The current endpoint is automatically excluded from the list to prevent circular dependencies.
Action
Choose what happens when the guardrail triggers (i.e., when the judge returns "no"):
- Block: the request is rejected immediately with an HTTP 400 response. The response body includes the guardrail name and the judge's rationale so callers can understand why the request was blocked.
- Sanitize: flagged content is redacted or masked, then the (sanitized) request or response is allowed to continue through the pipeline.
Click Create Guardrail to save.

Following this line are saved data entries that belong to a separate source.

import Summits.BirchSwinnertonDyer.BirchSwinnertonDyer.Theorems.QuadraticBranchSignedControlPlusEtaNonsurjFineRoadAnchor
import Summits.BirchSwinnertonDyer.BirchSwinnertonDyer.Theorems.KatoDescentPotSupersingularWildFineSelmerCMFineUnitAnchor
import HarnessLib

/-!
# Route `QuadraticBranchSignedControl` (rung K8, cell `bsd-potss`), residual crux
# `PlusEtaMainConjectureNonsurj` (stmt-BirchSwinnertonDyer-19606): the FINE ROAD, part 4 — the UNIT-ANCHOR
# road WITHOUT Hatley–Lei: (A) at a congruent rank-0 unit anchor is a TREE THEOREM (K9's fine control,
# `WildFineSelmerFineUnitAnchor`; CM form modulo bsd.S28), (A) transfers by Lim–Sujatha (PROVED), and the fine
# road turns it into `μ(X⁺(V/K_∞)^η) = 0` (seat `bsd-potss-k8eta-c2` g6)

WHAT. Seats g3–g5 settled the 9 «unit-anchored» non-CM rank-`1` rows and re-derived the non-CM rank-`0`
unit rows of crux 19606 through the Hatley–Lei `μ`-transfer (`EtaCongruentAnchorByName.hHL_of_thm46`, named
fact `HatleyLei2019.thm46_…` = wi-78102, D-audit «VERBATIM-COMPOSITE»): a UNIT row `W′` congruent to `W` mod
`p` forces `μ(X⁺(V/K_∞)^η) = 0`. Parts 1–3 of the fine road give a SECOND, independent road to the same
conclusion whose transfer step is PROVED: (A)(W′,p) for a rank-`0` anchor with `p ∤ #Ш(W′)·Tam(W′)` and
`W′(ℚ_p)[p] = 0` is the K9 lane's kernel theorem `WildFineSelmerFineUnitAnchorTamagawa.conjA_rat_of_fineUnitData_tamagawa`
(Greenberg's fine control, unconditional; CM form `WildFineSelmerCMFineUnitAnchor.conjA_rat_of_cmFineUnitData_tamagawa`
with the global data `rank 0 ∧ Ш[p] = 0` from `r_an = 0 ∧ p ∤ #Ш_an` by bsd.S28 = Burungale–Flach), (A)
transfers to `W` by `LimSujatha2018.prop32_…_holds`, and part 2's `eta_hasUnitContent_of_conjA_of_analyticMu`
concludes modulo Kobayashi's Thm. 6.2/6.3/7.3 i)/Cor. 7.2 at `η` (`h6273`) and the analytic `μ` (free on
prime-`L` rows). So on those rows the cite-only Thm. 4.6 of Hatley–Lei is REPLACEABLE by Kobayashi's own
§§6–7 + two tree theorems.
* §7 `conjA_of_congruent_cmUnitAnchor` (hS28, hmod), `conjA_of_congruent_unitAnchor` (hGZK; any anchor with
  `rank`/`Ш` data); `quadraticBranchPlusEtaMainConjectureAt_of_span_eq_span_X_of_congruent_cmUnitAnchor` (the
  prime-`L` rank-`1` row: (C1⁺_η)(V) ⟸ a congruent CM rank-`0` unit anchor, h22/h41/h6273/hS28/hmod — the
  Hatley–Lei-free twin of `EtaPrimeRoadByName.…_of_modPCongruent_unitRow_…`); the rank-`0` `p`-unit-`Ш_an`
  row form `…_of_congruent_cmUnitAnchor_of_shaAn_unit`.
In-table (census kit j277504 + KO92 j270119/j270714): anchors 900b1, 3600bb1, 10800cj1, 14400cz1, 11025e1 are
CM rank-`0` unit rows; they carry the non-CM rows 26100c1/h1, 104400cr1/dc1, 243900o1/p1, 313200ek1/el1,
458100m1/j1, 341775ca1/dj1, 417600je1/ke1.

HONEST FRAMING (cell `bsd-potss`; FULL-BSD rank ≤ 1 programme, HUMAN RULING D-0036/D-0074): BOOKKEEPING
THEOREMS ONLY — no definition, no named fact minted, no `sorry`, axioms standard. CONDITIONAL on the displayed
named facts (`h6273`, `h22`, `h41`, `hS28`, `hmod`, `hGZK`, `hPT`, `hKO`) and DISPLAYED per-row inputs (the
torsion isomorphism = a Kraus–Oesterlé certificate; the anchor's `r_an = 0`, `#Ш_an = m`, `p ∤ m·Tam`; the
anchor's local test `W′(ℚ_p)[p] = 0` — true on every Gss2 partner by the inertia argument of the g6 FINDING
§2 but displayed, as in the K9 files; the analytic `μ` / `(L_p⁺) = (X)` / `#Ш(W)_an`). No stub of 19606 is
proved by name; the crux stays OPEN; nothing is booked; `BSD(W,p)` is claimed for no pair.
`--supports stmt-BirchSwinnertonDyer-19606`.

References: [GreenbergLNM1716] Prop. 3.8, §3 Lemma 3.3; [LimSujatha2018] §3 Prop. 3.2; [BurungaleFlach2024]
Thm. 1.1, Cor. 2; [Kobayashi2003] Thm. 7.3 i) (7.21), §4 + Thm. 4.1 (p. 8); [CoatesSujatha2005] §3 (A);
[HatleyLei2019] Thm. 4.6 (the road replaced); [KrausOesterle1992] Prop. 4.
-/

set_option autoImplicit false
set_option linter.dupNamespace false

noncomputable section

open scoped Classical

open CongruenceSubgroup Field Function NumberField IsDedekindDomain WeierstrassCurve
open Literature.NumberTheory.EllipticCurves
open Literature.NumberTheory.EllipticCurves.ModularForms
open Literature.NumberTheory.EllipticCurves.Rank1Residual
open Literature.NumberTheory.EllipticCurves.Rank1Residual.Typed
open Literature.NumberTheory.GaloisRepresentations
open Literature.NumberTheory.GaloisCohomology
open Literature.NumberTheory.EllipticCurves.IwasawaAlgebra
open Literature.NumberTheory.EllipticCurves.IwasawaDual ZpExtension
open Literature.NumberTheory.EllipticCurves.GreenbergVatsal2000
open Summit.BirchSwinnertonDyer.Rank1Residual.X11b.Levels
open Summit.BirchSwinnertonDyer.Rank1Residual.X11b
open Summit.BirchSwinnertonDyer.Rank1Residual.Additive
open Summit.BirchSwinnertonDyer.Rank1Residual.Additive.SignedTwist
open scoped ContRepresentation
open Summit.BirchSwinnertonDyer.Rank1Residual.AdditivePotMult

namespace Summit.BirchSwinnertonDyer.BirchSwinnertonDyer.Theorems

open Literature.NumberTheory.EllipticCurves.GreenbergSelmer (decomp)

namespace EtaFineRoad


/-! ## §7 (A) at a congruent rank-`0` unit anchor is a tree theorem; the Hatley–Lei-free unit-anchor road -/

section UnitAnchor

variable (W : WeierstrassCurve ℚ) [W.IsElliptic] [W.IsGloballyMinimal] (p : ℕ) [hp : Fact p.Prime]

omit [W.IsGloballyMinimal] in
/-- **(A)(W,p) from a congruent CM rank-`0` unit anchor** (bsd.S28 + fine control + Lim–Sujatha): `p` odd,
`W[p] ≅ W′[p]` (`Γ_ℚ`-equivariantly), `W′/ℚ` globally minimal with CM, `r_an(W′) = 0`, `#Ш(W′)_an = m` with
`p ∤ m`, `p ∤ Tam(W′)`, and no non-zero `D_v`-fixed `p`-torsion of `W′[p^∞]` at the places `v ∣ p` of a finite
`S` off which `W′` is good and `v ∤ p` `⟹` (A)(W,p) in the cell's currency. = `conjA_of_torsionIso_of_conjA` ∘
`WildFineSelmerCMFineUnitAnchor.conjA_rat_of_cmFineUnitData_tamagawa`. CONDITIONAL on `hS28`, `hmod`.
[cite: BurungaleFlach2024, Thm. 1.1 and Cor. 2] [cite: GreenbergLNM1716, Prop. 3.8 (pp. 95–96) and §3 Lemma 3.3]
[cite: LimSujatha2018, §3 Prop. 3.2] -/
theorem conjA_of_congruent_cmUnitAnchor (hS28 : bsdTriple_of_hasCM_of_L_one_ne_zero)
    (hmod : hasEntireLFunction_rat) (hp2 : p ≠ 2) (W' : WeierstrassCurve ℚ) [W'.IsElliptic] [W'.IsGloballyMinimal]
    (hcong : ∃ e : W.geomTorsion (p : ℤ) ≃+ W'.geomTorsion (p : ℤ),
      ∀ (σ : absoluteGaloisGroup ℚ) (P : W.geomTorsion (p : ℤ)), e (σ • P) = σ • e P)
    (hcm : W'.HasCM) (hr : W'.analyticRank = 0) {m : ℕ} (hm : shaAn W' = (m : ℂ)) (hpm : ¬ p ∣ m)
    (htam : ¬ p ∣ W'.tamagawaProduct) (S : Finset (HeightOneSpectrum (𝓞 ℚ)))
    (hS : ∀ v ∉ S, ((p : ℕ) : 𝓞 ℚ) ∉ v.asIdeal ∧ W'.HasGoodReductionAt v)
    (hlocp : ∀ v ∈ S, ((p : ℕ) : 𝓞 ℚ) ∈ v.asIdeal →
      ∀ x : W'.geomPrimaryTorsion p, p • x = 0 → (∀ d ∈ decomp v, d • x = x) → x = 0) :
    ∀ (κ : ZpExtension ℚ p), κ.IsCyclotomic →
      ∃ (γ : absoluteGaloisGroup ℚ) (D : W.FineSelmerDualData κ γ),
        Module.Finite ℤ_[p] (RestrictScalars ℤ_[p] (IwasawaAlgebra p) D.X) :=
  conjA_of_torsionIso_of_conjA W p hp2 W' hcong
    (WildFineSelmerCMFineUnitAnchor.conjA_rat_of_cmFineUnitData_tamagawa hS28 hmod W' hcm hr hm hpm htam S hS
      hlocp)

omit [W.IsGloballyMinimal] in
/-- **(A)(W,p) from a congruent rank-`0` unit anchor of any kind** (Gross–Zagier–Kolyvagin for `rank = r_an = 0`
and `Ш` finite; `p ∤ #Ш(W′)` DISPLAYED as algebraic input; the local test at every `v ∈ S`):
`WildFineSelmerFineUnitAnchor.conjA_rat_of_analyticRankZero_of_fineUnitData` ∘ Lim–Sujatha. For the non-CM unit
members of g5's clusters. CONDITIONAL on `hGZK`. [cite: GreenbergLNM1716, Prop. 3.8 (pp. 95–96)]
[cite: LimSujatha2018, §3 Prop. 3.2] [cite: CoatesSujatha2005, §3 (A)] -/
theorem conjA_of_congruent_unitAnchor (hGZK : rank_eq_analyticRank_of_analyticRank_le_one) (hp2 : p ≠ 2)
    (W' : WeierstrassCurve ℚ) [W'.IsElliptic]
    (hcong : ∃ e : W.geomTorsion (p : ℤ) ≃+ W'.geomTorsion (p : ℤ),
      ∀ (σ : absoluteGaloisGroup ℚ) (P : W.geomTorsion (p : ℤ)), e (σ • P) = σ • e P)
    (hr : W'.analyticRank = 0) (hsha : ¬ p ∣ Nat.card W'.sha) (S : Finset (HeightOneSpectrum (𝓞 ℚ)))
    (hS : ∀ v ∉ S, ((p : ℕ) : 𝓞 ℚ) ∉ v.asIdeal ∧ W'.HasGoodReductionAt v)
    (hloc : ∀ v ∈ S, ∀ x : W'.geomPrimaryTorsion p, p • x = 0 → (∀ d ∈ decomp v, d • x = x) → x = 0) :
    ∀ (κ : ZpExtension ℚ p), κ.IsCyclotomic →
      ∃ (γ : absoluteGaloisGroup ℚ) (D : W.FineSelmerDualData κ γ),
        Module.Finite ℤ_[p] (RestrictScalars ℤ_[p] (IwasawaAlgebra p) D.X) :=
  conjA_of_torsionIso_of_conjA W p hp2 W' hcong
    (WildFineSelmerFineUnitAnchor.conjA_rat_of_analyticRankZero_of_fineUnitData hGZK W' S hS hr hsha hloc)

omit [W.IsGloballyMinimal] in
/-- **Prime-`L` rank-`1` row from a congruent CM rank-`0` unit anchor, WITHOUT Hatley–Lei** — the twin of
g5's `EtaPrimeRoadByName` road with `h46` replaced by `h6273` + bsd.S28 + two tree theorems: `p ≥ 5`,
`C • W^{(p*)} = V`, good, `a_p(V) = 0`, `Sel_{p^∞}(W/ℚ)` infinite, `(L_p⁺(V,η,X)) = (X)`; anchor `W′` as in
`conjA_of_congruent_cmUnitAnchor` `⟹` (C1⁺_η)(V). In-table: the 9 unit-anchored non-CM rank-`1` rows (anchors
900b1, 3600bb1, 10800cj1, 14400cz1, 11025e1). CONDITIONAL on `h22`, `h41`, `h6273`, `hS28`, `hmod`; nothing booked.
[cite: Kobayashi2003, §4 and Thm. 4.1 first display (p. 8), Thm. 7.3 i) (p. 13)] [cite: BurungaleFlach2024, Thm. 1.1 and Cor. 2]
[cite: LimSujatha2018, §3 Prop. 3.2] -/
theorem quadraticBranchPlusEtaMainConjectureAt_of_span_eq_span_X_of_congruent_cmUnitAnchor
    (h22 : Kobayashi2003.thm22_etaSignedSelmerDual_finite_torsion)
    (h41 : Kobayashi2003.thm41_plusEtaCharIdeal_dvd)
    (h6273 : Kobayashi2003.thm62_63_73_etaColemanPoitouTate)
    (hS28 : bsdTriple_of_hasCM_of_L_one_ne_zero) (hmod : hasEntireLFunction_rat)
    (V : WeierstrassCurve ℚ) [V.IsElliptic] [V.IsGloballyMinimal] (C : VariableChange ℚ)
    (hp5 : 5 ≤ p) (hCV : C • W.quadraticTwist ((-1) ^ (p / 2) * p) = V)
    (hgood : V.HasGoodReductionAtPrime p) (hap : V.frobeniusTrace p = 0)
    (hinf : ¬ Finite ↥(W.selmerGroupPInfty p))
    (hX : ∀ {N : ℕ} [NeZero N] {f : CuspForm (Gamma0 N) 2}, IsNewformOf V f →
      ∀ (ϖ : ℚ), (if Even (p / 2) then (ϖ : ℝ) * V.realPeriodRat = plusPeriod f
          else (ϖ : ℝ) * V.imaginaryPeriodRat = minusPeriod f) →
      ∀ (Lη : IwasawaAlgebra p), IsQuadraticBranchPlusLFunction f p ϖ Lη →
        Ideal.span {Lη} = Ideal.span {(PowerSeries.X : IwasawaAlgebra p)})
    (W' : WeierstrassCurve ℚ) [W'.IsElliptic] [W'.IsGloballyMinimal]
    (hcong : ∃ e : W.geomTorsion (p : ℤ) ≃+ W'.geomTorsion (p : ℤ),
      ∀ (σ : absoluteGaloisGroup ℚ) (P : W.geomTorsion (p : ℤ)), e (σ • P) = σ • e P)
    (hcm : W'.HasCM) (hr : W'.analyticRank = 0) {m : ℕ} (hm : shaAn W' = (m : ℂ)) (hpm : ¬ p ∣ m)
    (htam : ¬ p ∣ W'.tamagawaProduct) (S : Finset (HeightOneSpectrum (𝓞 ℚ)))
    (hS : ∀ v ∉ S, ((p : ℕ) : 𝓞 ℚ) ∉ v.asIdeal ∧ W'.HasGoodReductionAt v)
    (hlocp : ∀ v ∈ S, ((p : ℕ) : 𝓞 ℚ) ∈ v.asIdeal →
      ∀ x : W'.geomPrimaryTorsion p, p • x = 0 → (∀ d ∈ decomp v, d • x = x) → x = 0) :
    QuadraticBranchPlusEtaMainConjectureAt V p :=
  have hp2 : p ≠ 2 := by omega
  quadraticBranchPlusEtaMainConjectureAt_of_span_eq_span_X_of_conjA W p h22 h41 h6273 V C hp5 hCV hgood hap
    hinf hX (conjA_of_congruent_cmUnitAnchor W p hS28 hmod hp2 W' hcong hcm hr hm hpm htam S hS hlocp)

/-- **Rank-`0` row with `p`-unit analytic `#Ш(W)` from a congruent CM rank-`0` unit anchor, WITHOUT Hatley–Lei**:
as `…FineRoadAnchor.quadraticBranchPlusEtaMainConjectureAt_of_congruent_conjA_of_shaAn_unit` with the anchor's (A)
DISCHARGED by `conjA_of_congruent_cmUnitAnchor`; the analytic `μ(L_p⁺(V,η,X)) = 0` stays displayed. In-table: the
non-CM rank-`0` unit rows 26100c1, 104400cr1, 313200ek1, 417600je1, 458100m1 (a second road to g2's).
CONDITIONAL on `hPT`, `hmod`, `hGZK`, `h22`, `h41`, `hKO`, `h6273`, `hS28`; nothing booked.
[cite: Kobayashi2003, §4 and Thm. 4.1 (p. 8)] [cite: BurungaleFlach2024, Thm. 1.1 and Cor. 2] [cite: Miller2011LMS, Def. 1.1] -/
theorem quadraticBranchPlusEtaMainConjectureAt_of_congruent_cmUnitAnchor_of_shaAn_unit
    (hPT : poitouTate_selmerStructure_duality_real ℚ) (hmod : hasEntireLFunction_rat)
    (hGZK : rank_eq_analyticRank_of_analyticRank_le_one)
    (h22 : Kobayashi2003.thm22_etaSignedSelmerDual_finite_torsion)
    (h41 : Kobayashi2003.thm41_plusEtaCharIdeal_dvd)
    (hKO : KitajimaOtsuki2018.mainThm13_etaSignedSelmerDual_noFiniteSubmodule)
    (h6273 : Kobayashi2003.thm62_63_73_etaColemanPoitouTate)
    (hS28 : bsdTriple_of_hasCM_of_L_one_ne_zero)
    (V : WeierstrassCurve ℚ) [V.IsElliptic] [V.IsGloballyMinimal] (C : VariableChange ℚ)
    (hp5 : 5 ≤ p) (hCV : C • W.quadraticTwist ((-1) ^ (p / 2) * p) = V)
    (hgood : V.HasGoodReductionAtPrime p) (hap : V.frobeniusTrace p = 0)
    (hLW : W.entireLFunction 1 ≠ 0) {q : ℚ} (hq : shaAn W = (q : ℂ)) (hv : padicValRat p q = 0)
    (hμan : ∀ {N : ℕ} [NeZero N] {f : CuspForm (Gamma0 N) 2}, IsNewformOf V f →
      ∀ (ϖ : ℚ), (if Even (p / 2) then (ϖ : ℝ) * V.realPeriodRat = plusPeriod f
          else (ϖ : ℝ) * V.imaginaryPeriodRat = minusPeriod f) →
      ∀ (Lη : IwasawaAlgebra p), IsQuadraticBranchPlusLFunction f p ϖ Lη → HasUnitContent Lη)
    (W' : WeierstrassCurve ℚ) [W'.IsElliptic] [W'.IsGloballyMinimal]
    (hcong : ∃ e : W.geomTorsion (p : ℤ) ≃+ W'.geomTorsion (p : ℤ),
      ∀ (σ : absoluteGaloisGroup ℚ) (P : W.geomTorsion (p : ℤ)), e (σ • P) = σ • e P)
    (hcm : W'.HasCM) (hr : W'.analyticRank = 0) {m : ℕ} (hm : shaAn W' = (m : ℂ)) (hpm : ¬ p ∣ m)
    (htam : ¬ p ∣ W'.tamagawaProduct) (S : Finset (HeightOneSpectrum (𝓞 ℚ)))
    (hS : ∀ v ∉ S, ((p : ℕ) : 𝓞 ℚ) ∉ v.asIdeal ∧ W'.HasGoodReductionAt v)
    (hlocp : ∀ v ∈ S, ((p : ℕ) : 𝓞 ℚ) ∈ v.asIdeal →
      ∀ x : W'.geomPrimaryTorsion p, p • x = 0 → (∀ d ∈ decomp v, d • x = x) → x = 0) :
    QuadraticBranchPlusEtaMainConjectureAt V p :=
  have hp2 : p ≠ 2 := by omega
  ConverseControl.quadraticBranchPlusEtaMainConjectureAt_of_etaUpperIntegral_of_missingLowerBoundAt W p
    hPT hmod hGZK h22 hKO V C hp5 hCV hgood hap
    (etaUpperIntegral_of_conjA_of_analyticMu W p h22 h41 h6273 V C hCV
      (conjA_of_congruent_cmUnitAnchor W p hS28 hmod hp2 W' hcong hcm hr hm hpm htam S hS hlocp) hμan)
    hLW ⟨q, hq, by rw [hv]; exact_mod_cast Nat.zero_le _⟩

end UnitAnchor

end EtaFineRoad

end Summit.BirchSwinnertonDyer.BirchSwinnertonDyer.Theorems

end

The guardrail is immediately active for all traffic through the endpoint.
How Blocking Works
When a guardrail's action is set to Block and the judge determines content is not safe, the gateway returns an HTTP 400 error:
HTTP/1.1 400 Bad Request
{
"detail": {
"error_code": "INVALID_PARAMETER_VALUE",
"message": "Guardrail 'pii-detection' blocked: The request contains an email address (user@example.com) which is personally identifiable information."
}
}
The detail.message field contains the guardrail name and the judge's rationale, giving clients actionable information about why the request failed.
Editing a Guardrail
Click any row in the guardrails table to open the detail panel for that guardrail. You can update the stage, instructions, guardrail model, and action. Changes are saved by clicking Save — this registers a new scorer version under the hood and atomically replaces the guardrail on the endpoint so that no requests are dropped during the update.
The Save button is disabled until you make a change, and it remains disabled if instructions contain a validation error (for example, if you switch to the Post-LLM stage but the instructions reference neither {{ inputs }} nor {{ outputs }}).
Deleting a Guardrail
To delete a single guardrail, open its detail panel and click Delete. A confirmation dialog will appear before the guardrail is removed.
To delete multiple guardrails at once, select their checkboxes in the table and click the Delete button in the toolbar.
Ordering and Execution
Multiple guardrails on the same endpoint run in the order shown in the table. Pre-LLM guardrails all execute before the request reaches the LLM; post-LLM guardrails execute before the response is returned to the caller. If any guardrail blocks the request, subsequent guardrails in the same stage are skipped.